What Puerto Rico’s New Education Reform Bill Says About School Choice

The past few weeks have been a whirlwind for education in Puerto Rico.

On April 30, U.S. Secretary of Education Betsy DeVos announced a $589 million congressional package to aid Puerto Rico’s Department of Education following the destruction of Hurricanes Irma and Maria. Then, thousands of protestors—including a large contingent of teachers—demonstrated in May Day protests.

The source of the turmoil:  austerity and reform.

The Puerto Rican government enacted an island-wide education reform law that would allow for the creation of charter schools and school vouchers, the former beginning in the coming school year and the latter launching in 2018–19. It also declared it would make changes to public pensions and permanently close 283 schools across the island because of storm damage and steep enrollment drops that happened when thousands of students fled the hurricanes last year. The Department of Education dropped that number to 266 last week after hearing concerns from teachers and community leaders.

Even before last year’s devastating storms, Puerto Rico had been hemorrhaging students.

In 2007, Puerto Rico had roughly 1,500 schools and half a million students. In the years that followed, a crippling recession drove an average of 20,000 students per year (and many of their families) away from Puerto Rico—mostly to the U.S. mainland. Today, the island’s single-district education system is down to 322,000 students, after beginning the school year with roughly 360,000.
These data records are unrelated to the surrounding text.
import Summits.RiemannHypothesis.RiemannHypothesis.Theorems.TiltedLandingLaw421R3RateChildCountA

/-! # RATE CHILD COUNT (D) — the CHILD COUNT at an `m`-FOLD pair (leaf L1 of R1a′; lens-2 g4, stmt-RiemannHypothesis-33346)

`G = q^m·h` (`q = pairQ a b`, `m ≥ 1`, `h` zero-free on the closed Jensen disc): `G′ = q^(m−1)·H` with the ENTIRE
`H := 2m(z − a)·h + q·h′`; on the Jensen circle `q = 2b cos θ·(z − a)`, so `H = 2m(z − a)·h·g` with `g = 1 + (b/m) cos θ·(h′/h)` — the `m = 1`
computation of module (A) with the field `h′/h` scaled by `1/m`.  ★★ `childCountM`: the number of zeros of `H` in the closed disc is
`1 + [1 + (b/m)·Re (h′/h)(a+b) < 0] + [1 − (b/m)·Re (h′/h)(a−b) < 0]`.  (Module (A)'s `childCount` is the case `m = 1`, `H = G′`; this file is
its verbatim transform: `K := h′/(m·h)`.)  Imports = module (A)'s; namespace `RhW08.ChildCount`; 0 `sorry`.
Nothing here bears on the truth of RH; RH is not proved; 33346/33347 OPEN; checked ≠ proved. -/

noncomputable section

open Complex Metric Set
open scoped Real ComplexConjugate
open Literature.Topology.PlaneTopology
open Literature.Analysis.Complex

namespace RhW08.ChildCount

open RhW08.IsolatedTilt (pairQ)

set_option maxHeartbeats 1600000 in
/-- ★★ (K) **CHILD COUNT ON THE JENSEN CIRCLE, `m`-FOLD PAIR.** `H = 2m(z − a)·h + q·h′` on `‖z − a‖ < ρ` (`q = pairQ a b`, `0 < b < ρ`,
`m ≥ 1`; for `G = q^m·h` one has `G′ = q^(m−1)·H`), `h` holomorphic there and zero-free on `‖z − a‖ ≤ b`, Jensen sign `Im z · Im (h′/h)(z) ≤ 0`
and `h′/h` real at real points of the circle `‖z − a‖ = b`, and `H` zero-free on that circle.  Then the number of zeros of `H` in the closed
Jensen disc, counted with multiplicity, is `1 + [1 + (b/m)·Re (h′/h)(a + b) < 0] + [1 − (b/m)·Re (h′/h)(a − b) < 0]`. -/
theorem childCountM {H h : ℂ → ℂ} {a b ρ : ℝ} {m : ℕ} (hm : 0 < m) (hb : 0 < b) (hbρ : b < ρ)
    (hh : DifferentiableOn ℂ h (ball (a : ℂ) ρ))
    (hH : ∀ z ∈ ball (a : ℂ) ρ, H z = 2 * (m : ℂ) * (z - a) * h z + pairQ a b z * deriv h z)
    (hh0 : ∀ z ∈ closedBall (a : ℂ) b, h z ≠ 0)
    (hsign : ∀ z : ℂ, ‖z - a‖ = b → z.im * (deriv h z / h z).im ≤ 0)
    (hKreal : ∀ x : ℝ, ‖(x : ℂ) - a‖ = b → (deriv h x / h x).im = 0)
    (hcirc : ∀ z : ℂ, ‖z - a‖ = b → H z ≠ 0) :
    ∑ᶠ u, MeromorphicOn.divisor H (closedBall (a : ℂ) b) u =
      1 + (if 1 + b * (deriv h ((a : ℂ) + b) / ((m : ℂ) * h ((a : ℂ) + b))).re < 0 then 1 else 0)
        + (if 1 - b * (deriv h ((a : ℂ) - b) / ((m : ℂ) * h ((a : ℂ) - b))).re < 0 then 1 else 0) := by
  have hm0 : (m : ℂ) ≠ 0 := Nat.cast_ne_zero.2 hm.ne'
  have hmR : (0 : ℝ) < m := Nat.cast_pos.2 hm
  set γ : ℝ → ℂ := circleLoop (a : ℂ) b with hγ
  set K : ℂ → ℂ := fun z => deriv h z / ((m : ℂ) * h z) with hK
  set F : ℂ → ℂ := fun z => 2 * (z - a) + pairQ a b z * K z with hF
  set g : ℝ → ℂ := fun t => 1 + ((b * Real.cos (2 * π * t) : ℝ) : ℂ) * K (γ t) with hg
  -- geometry of the Jensen circle
  have hγa : ∀ t : ℝ, γ t - a = b * exp (((2 * π * t : ℝ)) * I) := by
    intro t; rw [hγ, circleLoop_apply]; push_cast; ring
  have hγe : ∀ t : ℝ, γ t = (a : ℂ) + b * exp (((2 * π * t : ℝ)) * I) := fun t => by rw [← hγa t]; ring
  have hγnorm : ∀ t : ℝ, ‖γ t - a‖ = b := by intro t; rw [hγ, norm_circleLoop_sub_center, abs_of_pos hb]
  have hγball : ∀ t : ℝ, γ t ∈ ball (a : ℂ) ρ := fun t => by rw [mem_ball, dist_eq_norm, hγnorm]; exact hbρ
  have hγcl : ∀ t : ℝ, γ t ∈ closedBall (a : ℂ) b := fun t => by rw [mem_closedBall, dist_eq_norm, hγnorm]
  have hγim : ∀ t : ℝ, (γ t).im = b * Real.sin (2 * π * t) := by
    intro t
    have := congrArg Complex.im (hγa t)
    rw [sub_im, ofReal_im, sub_zero, im_ofReal_mul, exp_ofReal_mul_I_im] at this
    exact this
  have h01γ : γ 0 = γ 1 := by rw [hγ]; exact circleLoop_zero_eq _ _
  have hγ0 : γ 0 = (((a + b : ℝ)) : ℂ) := by rw [hγe]; push_cast; simp
  have hγhalf : γ (1 / 2) = (((a - b : ℝ)) : ℂ) := by
    rw [hγe, show (((2 * π * (1 / 2 : ℝ) : ℝ)) : ℂ) * I = π * I by push_cast; ring, exp_pi_mul_I]; push_cast; ring
  -- calculus: `H = 2m(z − a)h + q h′` on the disc, `= m·h·F` on the circle, `F = 2(z − a)·g` on the circle
  have hGF : ∀ t : ℝ, H (γ t) = (m : ℂ) * h (γ t) * F (γ t) := by
    intro t
    have hz := hh0 _ (hγcl t)
    rw [hH _ (hγball t), hF, hK]
    field_simp
  have hFg : ∀ t : ℝ, F (γ t) = 2 * (γ t - a) * g t := by
    intro t
    have hq : pairQ a b (γ t) = 2 * ((b * Real.cos (2 * π * t) : ℝ) : ℂ) * (b * exp ((2 * π * t : ℝ) * I)) := by
      rw [hγe t]; exact pairQ_circle a b (2 * π * t)
    simp only [hF, hg]
    rw [hq, hγa t]
    ring
  -- regularity
  have hh'd : DifferentiableOn ℂ (deriv h) (ball (a : ℂ) ρ) := (hh.analyticOnNhd isOpen_ball).deriv.differentiableOn
  have hG'd : DifferentiableOn ℂ H (ball (a : ℂ) ρ) := by
    have hq : Differentiable ℂ (pairQ a b) := by unfold pairQ; fun_prop
    have h1 : DifferentiableOn ℂ (fun z => 2 * (m : ℂ) * (z - a) * h z + pairQ a b z * deriv h z) (ball (a : ℂ) ρ) :=
      DifferentiableOn.add (DifferentiableOn.mul (DifferentiableOn.mul (differentiableOn_const (2 * (m : ℂ)))
        (differentiableOn_id.sub (differentiableOn_const (a : ℂ)))) hh) (hq.differentiableOn.mul hh'd)
    exact h1.congr fun z hz => hH z hz
  have hmh0 : ∀ z ∈ closedBall (a : ℂ) b, (m : ℂ) * h z ≠ 0 := fun z hz => mul_ne_zero hm0 (hh0 z hz)
  have hKc : ContinuousOn K (closedBall (a : ℂ) b) :=
    (hh'd.continuousOn.mono (closedBall_subset_ball hbρ)).div
      (continuousOn_const.mul (hh.continuousOn.mono (closedBall_subset_ball hbρ))) hmh0
  have hqc : Continuous (pairQ a b) := by unfold pairQ; fun_prop
  have hFc : ContinuousOn F (closedBall (a : ℂ) b) :=
    ((continuous_const.mul (continuous_id.sub continuous_const)).continuousOn).add (hqc.continuousOn.mul hKc)
  have hγc : Continuous γ := by rw [hγ]; exact continuous_circleLoop _ _
  have hcosc : Continuous fun t : ℝ => (((b * Real.cos (2 * π * t) : ℝ)) : ℂ) := by fun_prop
  have hgc : ContinuousOn g (Icc 0 1) :=
    (continuousOn_const.add (hcosc.continuousOn.mul (hKc.comp hγc.continuousOn fun t _ => hγcl t)))
  -- non-vanishing on the circle
  have hF0 : ∀ t : ℝ, F (γ t) ≠ 0 := by
    intro t h0
    have := hcirc (γ t) (hγnorm t)
    rw [hGF t, h0, mul_zero] at this
    exact this rfl
  have hγa0 : ∀ t : ℝ, 2 * (γ t - a) ≠ 0 := by
    intro t h0
    have h1 : γ t - a = 0 := by
      rcases mul_eq_zero.1 h0 with h | h
      · norm_num at h
      · exact h
    have := hγnorm t
    rw [h1, norm_zero] at this
    exact hb.ne' this.symm |>.elim
  have hg0 : ∀ t : ℝ, g t ≠ 0 := by
    intro t h0
    have := hF0 t
    rw [hFg t, h0, mul_zero] at this
    exact this rfl
  -- the loops
  have Lh : IsNonvanishingLoop (fun t => h (γ t)) :=
    ⟨hh.continuousOn.comp hγc.continuousOn fun t _ => hγball t, fun t _ => hh0 _ (hγcl t), by simp only [h01γ]⟩
  have Lmh : IsNonvanishingLoop (fun t => (m : ℂ) * h (γ t)) :=
    ⟨continuousOn_const.mul Lh.1, fun t ht => mul_ne_zero hm0 (Lh.2 t ht), by simp only [h01γ]⟩
  have LF : IsNonvanishingLoop (fun t => F (γ t)) :=
    ⟨hFc.comp hγc.continuousOn fun t _ => hγcl t, fun t _ => hF0 t, by simp only [h01γ]⟩
  have L2 : IsNonvanishingLoop (fun t => 2 * (γ t - a)) :=
    ⟨(continuous_const.mul (hγc.sub continuous_const)).continuousOn, fun t _ => hγa0 t, by simp only [h01γ]⟩
  have g01 : g 0 = g 1 := by
    simp only [hg]; rw [h01γ, mul_zero, mul_one, Real.cos_zero, Real.cos_two_pi]
  have Lg : IsNonvanishingLoop g := ⟨hgc, fun t _ => hg0 t, g01⟩
  -- winding numbers: `G′∘γ`, `h∘γ`, `2(γ − a)`
  have W0 := Rouche.wind_circleLoop_eq_finsum_divisor H hb hbρ hG'd fun u hu => hcirc u hu
  have Wh : wind (fun t => h (γ t)) = 0 := by
    have hsph : ∀ u : ℂ, ‖u - a‖ = b → h u ≠ 0 := fun u hu => hh0 u (by rw [mem_closedBall, dist_eq_norm, hu])
    have := Rouche.wind_circleLoop_eq_finsum_divisor h hb hbρ hh hsph
    rw [this]
    apply finsum_eq_zero_of_forall_eq_zero
    intro u
    by_contra hne
    obtain ⟨hu, h0⟩ := (Rouche.divisor_ne_zero_iff h hb hbρ hh hsph u).1 hne
    exact hh0 u hu h0
  have W2 : wind (fun t => 2 * (γ t - a)) = 1 := by
    have e : wind (fun t => (fun _ : ℝ => (2 : ℂ)) t * (fun t => γ t - (a : ℂ)) t) =
        wind (fun _ : ℝ => (2 : ℂ)) + wind (fun t => γ t - (a : ℂ)) :=
      wind_mul (IsNonvanishingLoop.const two_ne_zero) ⟨(hγc.sub continuous_const).continuousOn,
        fun t _ h0 => hγa0 t (by rw [h0, mul_zero]), by simp only [h01γ]⟩
    simp only at e
    rw [e, wind_const, zero_add, hγ]
    exact wind_circleLoop_sub_of_norm_lt (by rw [sub_self, norm_zero]; exact hb)
  -- the sign pattern of `g`
  have him_g : ∀ t : ℝ, (g t).im = b * Real.cos (2 * π * t) * (K (γ t)).im := by
    intro t; simp only [hg, add_im, one_im, im_ofReal_mul, zero_add]
  have hre_g : ∀ t : ℝ, (g t).re = 1 + b * Real.cos (2 * π * t) * (K (γ t)).re := by
    intro t; simp only [hg, add_re, one_re, re_ofReal_mul]
  have hKm : ∀ z : ℂ, K z = (((1 / (m : ℝ) : ℝ)) : ℂ) * (deriv h z / h z) := by
    intro z; simp only [hK]; push_cast; ring
  have hKim : ∀ z : ℂ, (K z).im = (1 / (m : ℝ)) * (deriv h z / h z).im := by
    intro z; rw [hKm z, im_ofReal_mul]
  have hKsign : ∀ t : ℝ, Real.sin (2 * π * t) * (K (γ t)).im ≤ 0 := by
    intro t
    have h1 := hsign (γ t) (hγnorm t)
    rw [hγim t] at h1
    rw [hKim]
    have hm1 : 0 < 1 / (m : ℝ) := by positivity
    by_contra hp
    push Not at hp
    have h2 : 0 < Real.sin (2 * π * t) * (deriv h (γ t) / h (γ t)).im := by
      have := hp; nlinarith [this, hm1]
    have := mul_pos hb h2
    nlinarith [this, h1]
  have hKup : ∀ t : ℝ, 0 < t → t < 1 / 2 → (K (γ t)).im ≤ 0 := by
    intro t h0 h1
    have hs : 0 < Real.sin (2 * π * t) :=
      Real.sin_pos_of_pos_of_lt_pi (by positivity) (by nlinarith [Real.pi_pos])
    have := hKsign t
    by_contra hp; push Not at hp
    have := mul_pos hs hp; linarith
  have hKlow : ∀ t : ℝ, 1 / 2 < t → t < 1 → 0 ≤ (K (γ t)).im := by
    intro t h0 h1
    have hs : Real.sin (2 * π * t) < 0 := by
      rw [← Real.sin_sub_two_pi]
      exact Real.sin_neg_of_neg_of_neg_pi_lt (by nlinarith [Real.pi_pos]) (by nlinarith [Real.pi_pos])
    have := hKsign t
    by_contra hp; push Not at hp
    have := mul_pos_of_neg_of_neg hs hp; linarith
  have hKreal' : ∀ t : ℝ, (∃ x : ℝ, γ t = (x : ℂ)) → (K (γ t)).im = 0 := by
    rintro t ⟨x, hx⟩
    have hn := hγnorm t
    rw [hx] at hn ⊢
    rw [hKim, hKreal x hn, mul_zero]
  have hK0 : (K (γ 0)).im = 0 := hKreal' 0 ⟨a + b, hγ0⟩
  have hKhalf : (K (γ (1 / 2))).im = 0 := hKreal' (1 / 2) ⟨a - b, hγhalf⟩
  have hK1 : (K (γ 1)).im = 0 := by rw [← h01γ]; exact hK0
  have hq1 : ∀ t ∈ Icc (0:ℝ) (1/4), (g t).im ≤ 0 := by
    intro t ht
    rw [him_g]
    rcases eq_or_lt_of_le ht.1 with h | h
    · rw [← h, hK0, mul_zero]
    · have hc : 0 ≤ Real.cos (2 * π * t) :=
        Real.cos_nonneg_of_neg_pi_div_two_le_of_le (by nlinarith [Real.pi_pos, ht.1]) (by nlinarith [Real.pi_pos, ht.2])
      exact mul_nonpos_iff.2 (Or.inl ⟨mul_nonneg hb.le hc, hKup t h (by linarith [ht.2])⟩)
  have hq2 : ∀ t ∈ Icc (1/4:ℝ) (1/2), 0 ≤ (g t).im := by
    intro t ht
    rw [him_g]
    rcases eq_or_lt_of_le ht.2 with h | h
    · rw [h, hKhalf, mul_zero]
    · have hc : Real.cos (2 * π * t) ≤ 0 :=
        Real.cos_nonpos_of_pi_div_two_le_of_le (by nlinarith [Real.pi_pos, ht.1]) (by nlinarith [Real.pi_pos, ht.2])
      exact mul_nonneg_iff.2 (Or.inr ⟨mul_nonpos_iff.2 (Or.inl ⟨hb.le, hc⟩), hKup t (by linarith [ht.1]) h⟩)
  have hq3 : ∀ t ∈ Icc (1/2:ℝ) (3/4), (g t).im ≤ 0 := by
    intro t ht
    rw [him_g]
    rcases eq_or_lt_of_le ht.1 with h | h
    · rw [← h, hKhalf, mul_zero]
    · have hc : Real.cos (2 * π * t) ≤ 0 :=
        Real.cos_nonpos_of_pi_div_two_le_of_le (by nlinarith [Real.pi_pos, ht.1]) (by nlinarith [Real.pi_pos, ht.2])
      exact mul_nonpos_iff.2 (Or.inr ⟨mul_nonpos_iff.2 (Or.inl ⟨hb.le, hc⟩), hKlow t h (by linarith [ht.2])⟩)
  have hq4 : ∀ t ∈ Icc (3/4:ℝ) 1, 0 ≤ (g t).im := by
    intro t ht
    rw [him_g]
    rcases eq_or_lt_of_le ht.2 with h | h
    · rw [h, hK1, mul_zero]
    · have hc : 0 ≤ Real.cos (2 * π * t) := by
        rw [← Real.cos_sub_two_pi]
        exact Real.cos_nonneg_of_neg_pi_div_two_le_of_le (by nlinarith [Real.pi_pos, ht.1]) (by nlinarith [Real.pi_pos, ht.2])
      exact mul_nonneg (mul_nonneg hb.le hc) (hKlow t (by linarith [ht.1]) h)
  have hcos1 : Real.cos (2 * π * (1 / 4)) = 0 := by rw [show 2 * π * (1 / 4 : ℝ) = π / 2 by ring]; exact Real.cos_pi_div_two
  have hcos3 : Real.cos (2 * π * (3 / 4)) = 0 := by
    rw [show 2 * π * (3 / 4 : ℝ) = π / 2 + π by ring, Real.cos_add_pi, Real.cos_pi_div_two, neg_zero]
  have hr0 : (g 0).im = 0 := by rw [him_g, hK0, mul_zero]
  have hr2 : (g (1 / 2)).im = 0 := by rw [him_g, hKhalf, mul_zero]
  have hr1 : (g (1 / 4)).im = 0 := by rw [him_g, hcos1, mul_zero, zero_mul]
  have hr3 : (g (3 / 4)).im = 0 := by rw [him_g, hcos3, mul_zero, zero_mul]
  have hp1 : 0 < (g (1 / 4)).re := by rw [hre_g, hcos1, mul_zero, zero_mul, add_zero]; exact one_pos
  have hp3 : 0 < (g (3 / 4)).re := by rw [hre_g, hcos3, mul_zero, zero_mul, add_zero]; exact one_pos
  have Wg := wind_eq_of_quadrants hgc g01 (fun t _ => hg0 t) hq1 hq2 hq3 hq4 hr0 hr2 hr1 hp1 hr3 hp3
  have g0re : (g 0).re = 1 + b * (deriv h ((a : ℂ) + b) / ((m : ℂ) * h ((a : ℂ) + b))).re := by
    rw [hre_g, mul_zero, Real.cos_zero, mul_one, hγ0]; push_cast; rfl
  have ghre : (g (1 / 2)).re = 1 - b * (deriv h ((a : ℂ) - b) / ((m : ℂ) * h ((a : ℂ) - b))).re := by
    rw [hre_g, show 2 * π * (1 / 2 : ℝ) = π by ring, Real.cos_pi, hγhalf]; push_cast; simp only [hK]; ring
  -- assembly
  have Wmh : wind (fun t => (m : ℂ) * h (γ t)) = 0 := by
    have e : wind (fun t => (fun _ : ℝ => (m : ℂ)) t * (fun t => h (γ t)) t) =
        wind (fun _ : ℝ => (m : ℂ)) + wind (fun t => h (γ t)) := wind_mul (IsNonvanishingLoop.const hm0) Lh
    rw [e, wind_const, zero_add, Wh]
  calc ∑ᶠ u, MeromorphicOn.divisor H (closedBall (a : ℂ) b) u
      = wind (fun t => H (γ t)) := by rw [← W0]
    _ = wind (fun t => (m : ℂ) * h (γ t) * F (γ t)) := congrArg wind (funext hGF)
    _ = wind (fun t => (m : ℂ) * h (γ t)) + wind (fun t => F (γ t)) := wind_mul Lmh LF
    _ = wind (fun t => F (γ t)) := by rw [Wmh, zero_add]
    _ = wind (fun t => 2 * (γ t - a) * g t) := congrArg wind (funext hFg)
    _ = wind (fun t => 2 * (γ t - a)) + wind g := wind_mul L2 Lg
    _ = 1 + wind g := by rw [W2]
    _ = _ := by rw [Wg, g0re, ghre]; ring


end RhW08.ChildCount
With new circumstances come new strategies. Puerto Rico’s Education Secretary Julia Keleher saw a need for education reform and spearheaded these major changes, including the first raise Puerto Rico’s teachers have received in a decade. Though the island will forge its own path to improvement, it is attempting to take lessons from education reform efforts in cities and states on the mainland. Major components of the legislation include updating her department and allowing more control at the local level for schools.

The bill also allows parents to have more control of their children’s educational experiences. Here’s what the legislation says about what Puerto Rico’s potential new voucher program can do.

 

Student Funding

Puerto Rico’s Department of Education allocated roughly $6,400 per student before Irma and Maria. That’s on the low end compared to what other states allocate, and Puerto Rico’s school system doesn’t take in the same level of local funds that make up a large share of mainland public school funding. It also pales in comparison to the total amount of funds students receive in districts like New York City, Miami and Montgomery County, Maryland, where a large number of Puerto Rican families are flocking.

Under the new education law, vouchers for private schools may not exceed 70 percent of that amount— which could be approximately $4,480 based off recent data. For added context, vouchers for intradistrict public school choice, a key component of the school choice section, can be worth 50 percent more than private school vouchers. The program also allows gifted high school students, whether they attend public or private schools, to take courses at universities as part of their secondary school enrollment.

 

Student Eligibility

Students must first be enrolled in public or charter schools for two years prior to qualifying for a private school voucher, meaning students may join the program in the second grade at the earliest. Because participation in the program is capped, Puerto Rico’s legislature prioritized in their voucher criteria low-income students, students adopted or in foster care, students who are victims of bullying or sexual harassment and gifted students. The Puerto Rico Department of Education has yet to clarify exactly how those students will be prioritized. Notably, almost half of all Puerto Ricans meet the federal definitions of “poverty.”

 

Other Rules and Regulations

 

  • Total program enrollment is capped at 3 percent of Puerto Rico’s total student population— approximately 9,600 students based off recent enrollment data—during the first year, although that can rise to 5 percent in later years.
  • All students participating in the program must demonstrate satisfactory academic progress and/or a considerable improvement in their cognitive skills in order to retain eligibility.
  • No more than 2 percent of the program’s budget may be used for administrative purposes.

 

It’s important to note that the island’s Department of Education has a lot of discretion in its roll-out and administration of the voucher program. Issues like the number of vouchers, funding mechanisms, regulations and program evaluation are still to be determined.

To most, Puerto Rico’s predicament, especially in education, is less than ideal. With system-wide debt, lagging test scores and an outdated bureaucracy, that was true even before Maria. But, as Secretary Keleher has recognized, education reform and school choice on the island can help build the framework for future success.

“We’re not looking to go crazy,” Keleher said in February, when the reform legislation was being introduced. “This is super important: I’m not privatizing education. It’s not New Orleans all over again. I have no intention of creating union issues. But what I do think is fair for kids is to give them more options.”